I think N.O. would accept Maggette/Wilcox/Dooling(or Jaric) and a future pick for Davis once they realize he isn't going to stick around.

If not, I do think the Clips will get Andre Miller for something close to the same package. Maybe another team will get involved and take Maggette since he said he doesn't want to be in Cleveland.

But if something doesn't get done for a PG, I still think there are other options.

One I'd try and do is trade Maggette and Wilcox to Detroit. In return, we get Tayshaun Prince and the draft pick from Memphis that is only #1 protected.

Now, that is a gamble - That Memphis pick could end up at pick 13. But, it could also end up at #2. I would take the gamble because we have to clear up some room. But I think it would be somewhat safe to assume the pick to be about 5-7, which is fine with me. 

Prince would come aboard as a late 1st round rookie, and he would expect to not get much time. So we could kind of keep him on the bench and just play him in mop up time. He's not at Maggette's level in terms of expecting PT yet. And next year, if we aren't happy with our Pg play, we'll have a shot at TJ Ford or Chris Duhon with that pick acquired. 

Obviously thats not a rumor, just something I thought of. So it's almost impossible it happens.

Realisticly, I'd look to deal Maggette for 2 future conditional #1 picks. That may not necessarily be the ideal deal we'd like, but lets face it, Maggette is the oddman out. He isnt as good as Q or Odom, and doesnt have the upside of Miles.

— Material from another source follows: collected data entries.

import Mathlib

/-!
# PneNP / ConvexRankGates — `ConvexGateBlind`: alternating sums for the rainbow pseudo-distribution

Helpers (`--supports stmt-PneNP-10680`). Elementary identities and estimates used by the RAINBOW PSEUDO-DISTRIBUTION
of a balanced colouring (files `…RainbowFunctional.lean`, `…JuntaBlind.lean`): the explicit degree-`t` Sherali–Adams
pseudo-expectation for "a `k`-set meeting every colour class of a `(k-1)`-colouring at most once", which shows that the
colouring columns of the canonical matrix `D - εJ` of the crux admit NO non-negative factorisation with `t`-junta row
factors, for every `ε > 0` and whatever the number of terms (local / symmetric LPs are exactly blind to Razborov's pair).

* §1 Three alternating binomial identities:
  `∑ (-1)^i C(N,i) C(i,r) = 0` (`r < N`), `∑ (-1)^i C(N,i)/(i+1) = 1/(N+1)`, `∑ (-1)^i C(N,i)/((i+1)(i+2)) = 1/(N+2)`.
* §2 Supersets of a fixed set of prescribed size inside a finite set: `C(#U - #B, c - #B)` of them.
* §3 RAINBOW ALTERNATING SUMS `R_A(x) = ∑_{L ⊆ A rainbow} (-1)^{#L} n^{-#L} / (x - #L)` (a set is rainbow when the
  colouring is injective on it, `Set.InjOn`): the recursion `R_{A+v}(x) = R_A(x) - R_{A ∖ cl(v)}(x-1)/n` and the two-sided bound
  `1/x - #A/(n(x-1)) ≤ R_A(x) ≤ 1/x` for `#A + 2 ≤ x`, `2#A ≤ n` (so `R_A(x) ≥ 0`): these are the local laws of the
  pseudo-distribution up to a positive factor.
[folklore identities; §3 is new packaging]
-/

namespace Summit.PneNP.PneNP.Theorems

open Finset

noncomputable section

/-! ## §1 Alternating binomial identities -/

/-- `∑_{i ≤ n} (-1)^i C(n,i) = [n = 0]`, real version. [folklore] -/
theorem rb_alt_sum_choose (n : ℕ) :
    ∑ i ∈ range (n + 1), (-1 : ℝ) ^ i * (n.choose i : ℝ) = if n = 0 then 1 else 0 := by
  have h := Int.alternating_sum_range_choose (n := n)
  have h' := congrArg (Int.cast : ℤ → ℝ) h
  push_cast at h'
  rw [h']

/-- `∑_{i ≤ N} (-1)^i C(N,i) C(i,r) = 0` for `r < N`. [folklore] -/
theorem rb_alt_sum_choose_mul_choose {N r : ℕ} (hrN : r < N) :
    ∑ i ∈ range (N + 1), (-1 : ℝ) ^ i * (N.choose i : ℝ) * (i.choose r : ℝ) = 0 := by
  -- split the range at `r`: the terms `i < r` vanish
  have hsplit := Finset.sum_range_add_sum_Ico
    (fun i => (-1 : ℝ) ^ i * (N.choose i : ℝ) * (i.choose r : ℝ)) (m := r) (n := N + 1) (by omega)
  rw [← hsplit]
  have h1 : ∑ i ∈ range r, (-1 : ℝ) ^ i * (N.choose i : ℝ) * (i.choose r : ℝ) = 0 := by
    refine Finset.sum_eq_zero fun i hi => ?_
    rw [Nat.choose_eq_zero_of_lt (mem_range.1 hi)]
    simp
  rw [h1, zero_add, Finset.sum_Ico_eq_sum_range]
  have h2 : ∀ j ∈ range (N + 1 - r),
      (-1 : ℝ) ^ (r + j) * (N.choose (r + j) : ℝ) * ((r + j).choose r : ℝ) =
        (-1 : ℝ) ^ r * (N.choose r : ℝ) * ((-1 : ℝ) ^ j * ((N - r).choose j : ℝ)) := by
    intro j _
    have hm := Nat.choose_mul (n := N) (k := r + j) (s := r) (by omega)
    rw [Nat.add_sub_cancel_left] at hm
    have hm' : (N.choose (r + j) : ℝ) * ((r + j).choose r : ℝ) = (N.choose r : ℝ) * ((N - r).choose j : ℝ) := by
      exact_mod_cast hm
    rw [pow_add, mul_assoc, hm']
    ring
  rw [Finset.sum_congr rfl h2, ← Finset.mul_sum]
  have h3 : N + 1 - r = (N - r) + 1 := by omega
  rw [h3, rb_alt_sum_choose (N - r), if_neg (by omega)]
  simp

/-- `∑_{i ≤ N} (-1)^i C(N+1, i+1) = 1`. [folklore] -/
theorem rb_alt_sum_choose_succ_succ (N : ℕ) :
    ∑ i ∈ range (N + 1), (-1 : ℝ) ^ i * ((N + 1).choose (i + 1) : ℝ) = 1 := by
  have h := rb_alt_sum_choose (N + 1)
  rw [if_neg (by omega), Finset.sum_range_succ'] at h
  simp only [pow_zero, Nat.choose_zero_right, Nat.cast_one, mul_one] at h
  have h2 : ∑ i ∈ range (N + 1), (-1 : ℝ) ^ (i + 1) * ((N + 1).choose (i + 1) : ℝ) =
      -∑ i ∈ range (N + 1), (-1 : ℝ) ^ i * ((N + 1).choose (i + 1) : ℝ) := by
    rw [← Finset.sum_neg_distrib]
    refine Finset.sum_congr rfl fun i _ => ?_
    rw [pow_succ]
    ring
  rw [h2] at h
  linarith

/-- `∑_{i ≤ N} (-1)^i C(N+2, i+2) = N + 1`. [folklore] -/
theorem rb_alt_sum_choose_add_two (N : ℕ) :
    ∑ i ∈ range (N + 1), (-1 : ℝ) ^ i * ((N + 2).choose (i + 2) : ℝ) = N + 1 := by
  have h := rb_alt_sum_choose (N + 2)
  rw [if_neg (by omega), Finset.sum_range_succ', Finset.sum_range_succ'] at h
  simp only [pow_zero, Nat.choose_zero_right, Nat.cast_one, mul_one, zero_add, pow_one,
    Nat.choose_one_right] at h
  have h2 : ∑ i ∈ range (N + 1), (-1 : ℝ) ^ (i + 1 + 1) * ((N + 2).choose (i + 1 + 1) : ℝ) =
      ∑ i ∈ range (N + 1), (-1 : ℝ) ^ i * ((N + 2).choose (i + 2) : ℝ) := by
    refine Finset.sum_congr rfl fun i _ => ?_
    rw [pow_succ, pow_succ]
    ring_nf
  rw [h2] at h
  push_cast at h
  linarith

/-- `∑_{i ≤ N} (-1)^i C(N,i)/(i+1) = 1/(N+1)`. [folklore] -/
theorem rb_alt_sum_choose_div_succ (N : ℕ) :
    ∑ i ∈ range (N + 1), (-1 : ℝ) ^ i * (N.choose i : ℝ) / (i + 1) = 1 / (N + 1) := by
  have hN : (N : ℝ) + 1 ≠ 0 := by positivity
  have hterm : ∀ i ∈ range (N + 1), (-1 : ℝ) ^ i * (N.choose i : ℝ) / (i + 1) =
      (1 / ((N : ℝ) + 1)) * ((-1 : ℝ) ^ i * ((N + 1).choose (i + 1) : ℝ)) := by
    intro i _
    have h := Nat.add_one_mul_choose_eq N i
    have h' : ((N : ℝ) + 1) * (N.choose i : ℝ) = ((N + 1).choose (i + 1) : ℝ) * ((i : ℝ) + 1) := by
      exact_mod_cast h
    have hi : (i : ℝ) + 1 ≠ 0 := by positivity
    field_simp
    linear_combination h'
  rw [Finset.sum_congr rfl hterm, ← Finset.mul_sum, rb_alt_sum_choose_succ_succ, mul_one]

/-- `∑_{i ≤ N} (-1)^i C(N,i)/((i+1)(i+2)) = 1/(N+2)`. [folklore] -/
theorem rb_alt_sum_choose_div_succ_succ (N : ℕ) :
    ∑ i ∈ range (N + 1), (-1 : ℝ) ^ i * (N.choose i : ℝ) / ((i + 1) * (i + 2)) = 1 / (N + 2) := by
  have hN1 : (N : ℝ) + 1 ≠ 0 := by positivity
  have hN2 : (N : ℝ) + 2 ≠ 0 := by positivity
  have hterm : ∀ i ∈ range (N + 1), (-1 : ℝ) ^ i * (N.choose i : ℝ) / ((i + 1) * (i + 2)) =
      (1 / (((N : ℝ) + 1) * ((N : ℝ) + 2))) * ((-1 : ℝ) ^ i * ((N + 2).choose (i + 2) : ℝ)) := by
    intro i _
    have h1 := Nat.add_one_mul_choose_eq N i
    have h2 := Nat.add_one_mul_choose_eq (N + 1) (i + 1)
    have h1' : ((N : ℝ) + 1) * (N.choose i : ℝ) = ((N + 1).choose (i + 1) : ℝ) * ((i : ℝ) + 1) := by
      exact_mod_cast h1
    have h2' : ((N : ℝ) + 1 + 1) * ((N + 1).choose (i + 1) : ℝ) =
        ((N + 1 + 1).choose (i + 1 + 1) : ℝ) * ((i : ℝ) + 1 + 1) := by
      exact_mod_cast h2
    have hi1 : (i : ℝ) + 1 ≠ 0 := by positivity
    have hi2 : (i : ℝ) + 2 ≠ 0 := by positivity
    have h22 : (N + 1 + 1).choose (i + 1 + 1) = (N + 2).choose (i + 2) := rfl
    rw [h22] at h2'
    have hprod : ((i : ℝ) + 1) * ((i : ℝ) + 2) ≠ 0 := mul_ne_zero hi1 hi2
    have hNprod : ((N : ℝ) + 1) * ((N : ℝ) + 2) ≠ 0 := mul_ne_zero hN1 hN2
    have key : (N.choose i : ℝ) / (((i : ℝ) + 1) * ((i : ℝ) + 2)) =
        ((N + 2).choose (i + 2) : ℝ) / (((N : ℝ) + 1) * ((N : ℝ) + 2)) := by
      rw [div_eq_div_iff hprod hNprod]
      linear_combination ((N : ℝ) + 2) * h1' + ((i : ℝ) + 1) * h2'
    rw [mul_div_assoc, key]
    ring
  rw [Finset.sum_congr rfl hterm, ← Finset.mul_sum, rb_alt_sum_choose_add_two]
  field_simp

/-! ## §2 Supersets of prescribed size -/

/-- The `c`-subsets of `U` containing `B ⊆ U` are in bijection with the `(c - #B)`-subsets of `U ∖ B`; hence there are
`C(#U - #B, c - #B)` of them (`#B ≤ c`). [folklore] -/
theorem rb_card_filter_powersetCard_superset {α : Type*} [DecidableEq α] {B U : Finset α} (hBU : B ⊆ U) {c : ℕ}
    (hc : B.card ≤ c) :
    ((U.powersetCard c).filter (fun X => B ⊆ X)).card = (U.card - B.card).choose (c - B.card) := by
  rw [← card_sdiff_of_subset hBU, ← card_powersetCard (c - B.card) (U \ B)]
  refine card_bij (fun X _ => X \ B) (fun X hX => ?_) (fun X₁ hX₁ X₂ hX₂ h => ?_) (fun Y hY => ?_)
  · rw [mem_filter, mem_powersetCard] at hX
    rw [mem_powersetCard]
    refine ⟨sdiff_subset_sdiff hX.1.1 (subset_refl _), ?_⟩
    rw [card_sdiff_of_subset hX.2, hX.1.2]
  · rw [mem_filter] at hX₁ hX₂
    rw [← union_sdiff_of_subset hX₁.2, ← union_sdiff_of_subset hX₂.2, h]
  · rw [mem_powersetCard] at hY
    refine ⟨Y ∪ B, ?_, ?_⟩
    · rw [mem_filter, mem_powersetCard]
      have hdisj : Disjoint Y B := by
        rw [Finset.disjoint_left]
        intro a haY haB
        exact (mem_sdiff.1 (hY.1 haY)).2 haB
      refine ⟨⟨?_, ?_⟩, subset_union_right⟩
      · exact union_subset (fun a ha => (mem_sdiff.1 (hY.1 ha)).1) hBU
      · rw [card_union_of_disjoint hdisj, hY.2]
        omega
    · rw [union_sdiff_right]
      exact sdiff_eq_self_of_disjoint (Finset.disjoint_left.2 fun a haY haB => (mem_sdiff.1 (hY.1 haY)).2 haB)

/-! ## §3 Rainbow alternating sums -/

section rainbow

variable {α κ : Type*} [DecidableEq α] [DecidableEq κ]

omit [DecidableEq κ] in
/-- For `v ∉ L`: `h` is injective on `insert v L` iff it is injective on `L` and `L` avoids the colour of `v`
("rainbow" bookkeeping). [folklore] -/
theorem rb_injOn_insert {h : α → κ} {L : Finset α} {v : α} (hv : v ∉ L) :
    Set.InjOn h (↑(insert v L) : Set α) ↔ Set.InjOn h (↑L : Set α) ∧ ∀ a ∈ L, h a ≠ h v := by
  rw [Finset.coe_insert, Set.injOn_insert (by simpa using hv)]
  simp [Set.mem_image]

open Classical in
/-- The RAINBOW ALTERNATING SUM `R_A(x) = ∑_{L ⊆ A, L rainbow} (-1)^{#L} n^{-#L} / (x - #L)`. Up to the positive factor
`[P rainbow] · K · n^{K - #P}` this is the local law `μ_S(P)` of the rainbow pseudo-distribution (`A` = the vertices of
`S ∖ P` whose colour is not used by `P`, `x = K + 1 - #P`). -/
def rbSum (h : α → κ) (n : ℝ) (A : Finset α) (x : ℝ) : ℝ :=
  ∑ L ∈ A.powerset, if Set.InjOn h (↑L : Set α) then (-1 : ℝ) ^ L.card * (n⁻¹) ^ L.card / (x - L.card) else 0

omit [DecidableEq α] in
/-- `R_∅(x) = 1/x`. -/
theorem rbSum_empty (h : α → κ) (n x : ℝ) : rbSum h n ∅ x = 1 / x := by
  classical
  simp [rbSum]

open Classical in
/-- The recursion `R_{A+v}(x) = R_A(x) - R_{A ∖ cl(v)}(x-1)/n` (`v ∉ A`; `cl(v)` = the colour class of `v`): a rainbow
subset of `A + v` either avoids `v`, or is `v` plus a rainbow subset of `A` avoiding the colour of `v`. -/
theorem rbSum_insert (h : α → κ) (n : ℝ) {A : Finset α} {v : α} (hv : v ∉ A) (x : ℝ) :
    rbSum h n (insert v A) x = rbSum h n A x - n⁻¹ * rbSum h n (A.filter fun a => h a ≠ h v) (x - 1) := by
  unfold rbSum
  rw [Finset.sum_powerset_insert hv, sub_eq_add_neg]
  congr 1
  -- the subsets through `v`
  have hpow : (A.filter fun a => h a ≠ h v).powerset = A.powerset.filter (fun L => ∀ a ∈ L, h a ≠ h v) := by
    ext L
    simp only [mem_powerset, mem_filter, subset_iff]
    constructor
    · intro hL
      exact ⟨fun a ha => (hL ha).1, fun a ha => (hL ha).2⟩
    · rintro ⟨hL, hcol⟩ a ha
      exact ⟨hL ha, hcol a ha⟩
  rw [hpow, Finset.sum_filter, Finset.mul_sum, ← Finset.sum_neg_distrib]
  refine Finset.sum_congr rfl fun L hL => ?_
  have hvL : v ∉ L := fun hvL => hv (mem_powerset.1 hL hvL)
  rw [card_insert_of_notMem hvL]
  by_cases hr : Set.InjOn h (↑L : Set α)
  · by_cases hcol : ∀ a ∈ L, h a ≠ h v
    · rw [if_pos ((rb_injOn_insert hvL).2 ⟨hr, hcol⟩), if_pos hcol, if_pos hr]
      push_cast
      rw [pow_succ, pow_succ]
      ring
    · rw [if_neg (fun hins => hcol ((rb_injOn_insert hvL).1 hins).2), if_neg hcol]
      simp
  · have : ¬ Set.InjOn h (↑(insert v L) : Set α) := fun hins => hr ((rb_injOn_insert hvL).1 hins).1
    rw [if_neg this]
    by_cases hcol : ∀ a ∈ L, h a ≠ h v
    · rw [if_pos hcol, if_neg hr]
      simp
    · rw [if_neg hcol]
      simp

/-- **Two-sided bound for rainbow alternating sums.** For `0 < n`, `#A + 2 ≤ x` and `2 #A ≤ n`:
`1/x - #A/(n(x-1)) ≤ R_A(x) ≤ 1/x`. Proof: strong induction on `#A` through the recursion `rbSum_insert`
(the subtracted term is `R_B(x-1)/n` with `B ⊆ A - v`, which lies in `[0, 1/(x-1)]` by induction). [new packaging] -/
theorem rbSum_bounds (h : α → κ) {n : ℝ} (hn : 0 < n) :
    ∀ (s : ℕ) (A : Finset α), A.card ≤ s → ∀ x : ℝ, (A.card : ℝ) + 2 ≤ x → 2 * (A.card : ℝ) ≤ n →
      1 / x - A.card / (n * (x - 1)) ≤ rbSum h n A x ∧ rbSum h n A x ≤ 1 / x := by
  classical
  intro s
  induction s with
  | zero =>
    intro A hA x hx _
    rw [Finset.card_eq_zero.1 (Nat.le_zero.1 hA), rbSum_empty]
    simp
  | succ s ih =>
    intro A hA x hx hAn
    rcases A.eq_empty_or_nonempty with rfl | ⟨v, hv⟩
    · rw [rbSum_empty]; simp
    · -- `A = insert v A'`
      set A' := A.erase v with hA'
      have hvA' : v ∉ A' := Finset.notMem_erase v A
      have hAeq : A = insert v A' := (Finset.insert_erase hv).symm
      have hcardA : A.card = A'.card + 1 := by rw [hAeq, card_insert_of_notMem hvA']
      have hcardA_real : (A.card : ℝ) = A'.card + 1 := by rw [hcardA]; push_cast; ring
      set B := A'.filter (fun a => h a ≠ h v) with hB
      have hBA' : B.card ≤ A'.card := card_filter_le _ _
      have hA's : A'.card ≤ s := by omega
      have hBs : B.card ≤ s := hBA'.trans hA's
      have hBreal : (B.card : ℝ) ≤ A'.card := by exact_mod_cast hBA'
      -- induction hypotheses
      have ihA := ih A' hA's x (by linarith [hcardA_real, hx]) (by linarith [hcardA_real, hAn])
      have ihB := ih B hBs (x - 1) (by linarith [hcardA_real, hx, hBreal]) (by linarith [hcardA_real, hAn, hBreal])
      have hA'0 : (0 : ℝ) ≤ A'.card := Nat.cast_nonneg _
      have hx1 : 0 < x - 1 := by linarith [hcardA_real, hx]
      have hx2 : 0 < x - 2 := by linarith [hcardA_real, hx]
      -- `0 ≤ R_B(x-1)`
      have hBnn : 0 ≤ rbSum h n B (x - 1) := by
        refine le_trans ?_ ihB.1
        rw [sub_sub, show (1 : ℝ) + 1 = 2 by norm_num, sub_nonneg, div_le_div_iff₀ (by positivity) hx1, one_mul]
        -- `#B (x-1) ≤ n (x-2)`
        have h1 : (B.card : ℝ) + 3 ≤ x := by linarith [hcardA_real, hx, hBreal]
        have h2 : 2 * (B.card : ℝ) + 2 ≤ n := by linarith [hcardA_real, hAn, hBreal]
        have hB0 : (0 : ℝ) ≤ B.card := Nat.cast_nonneg _
        nlinarith
      rw [hAeq, rbSum_insert h n hvA' x, ← hB]
      constructor
      · -- lower bound
        have hup : rbSum h n B (x - 1) ≤ 1 / (x - 1) := ihB.2
        have hcardins : ((insert v A').card : ℝ) = A'.card + 1 := by
          rw [card_insert_of_notMem hvA']; push_cast; ring
        rw [hcardins]
        have : n⁻¹ * rbSum h n B (x - 1) ≤ 1 / (n * (x - 1)) := by
          rw [one_div, mul_inv, ← one_div (x - 1)]
          exact mul_le_mul_of_nonneg_left hup (by positivity)
        have hsplit : 1 / x - ((A'.card : ℝ) + 1) / (n * (x - 1)) = (1 / x - A'.card / (n * (x - 1))) - 1 / (n * (x - 1)) := by
          ring
        rw [hsplit]
        linarith [ihA.1]
      · -- upper bound
        have : 0 ≤ n⁻¹ * rbSum h n B (x - 1) := mul_nonneg (by positivity) hBnn
        linarith [ihA.2]

/-- **Rainbow alternating sums are non-negative** when `#A + 2 ≤ x`, `2 #A ≤ n` (`0 < n`). -/
theorem rbSum_nonneg (h : α → κ) {n : ℝ} (hn : 0 < n) (A : Finset α) (x : ℝ) (hx : (A.card : ℝ) + 2 ≤ x)
    (hAn : 2 * (A.card : ℝ) ≤ n) : 0 ≤ rbSum h n A x := by
  refine le_trans ?_ (rbSum_bounds h hn A.card A le_rfl x hx hAn).1
  have hA0 : (0 : ℝ) ≤ A.card := Nat.cast_nonneg _
  have hx0 : 0 < x := by linarith
  have hx1 : 0 < x - 1 := by linarith
  rw [sub_nonneg, div_le_div_iff₀ (by positivity) hx0, one_mul]
  nlinarith

end rainbow

/-- **Registered helper stub (local laws of the rainbow pseudo-distribution are non-negative).** Restatement of
`rbSum_nonneg` with all parameters explicit: for a colouring `h`, `0 < n`, `#A + 2 ≤ x` and `2 #A ≤ n`, the rainbow
alternating sum `R_A(x) = ∑_{L ⊆ A rainbow} (-1)^{#L} n^{-#L}/(x - #L)` is `≥ 0`. -/
theorem rainbow_sum_nonneg : ∀ {α κ : Type} [DecidableEq α] [DecidableEq κ] (h : α → κ) {n : ℝ}, 0 < n → ∀ (A : Finset α) (x : ℝ), (A.card : ℝ) + 2 ≤ x → 2 * (A.card : ℝ) ≤ n → 0 ≤ rbSum h n A x := by
  intro α κ _ _ h n hn A x hx hAn
  exact rbSum_nonneg h hn A x hx hAn

end

end Summit.PneNP.PneNP.Theorems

Plus, he's a FA next year and he will certainly leave, and we'll get nothing.

I do think something has to be done - Once Elgin exhausts all searches for a PG, I think he'll look to unload Maggette for future considerations.


----------



## basketball_jesus (Jun 15, 2002)

I would love to get some high picks in the next three drafts or so. Next year there is TJ Ford and Duhon, and after that there is Sebastian Telfair and all other points who come out early. In high school and college right now there are loads of good points. If we cant get Andre or Baron a high pick would be great.


----------



## STING (May 29, 2002)

I feel sorry for Maggete, i remember him playing at duke, he was such a great player and now hes just wasting away. Suposedly the rumor that Andre Miller won't sign with the Cavs has been sinking now that DaJuan is on their team. But the B - Davis trade is still a posibility. But even if maggete was traded to Clevland he would still either sit behind Wagner or Ricky D.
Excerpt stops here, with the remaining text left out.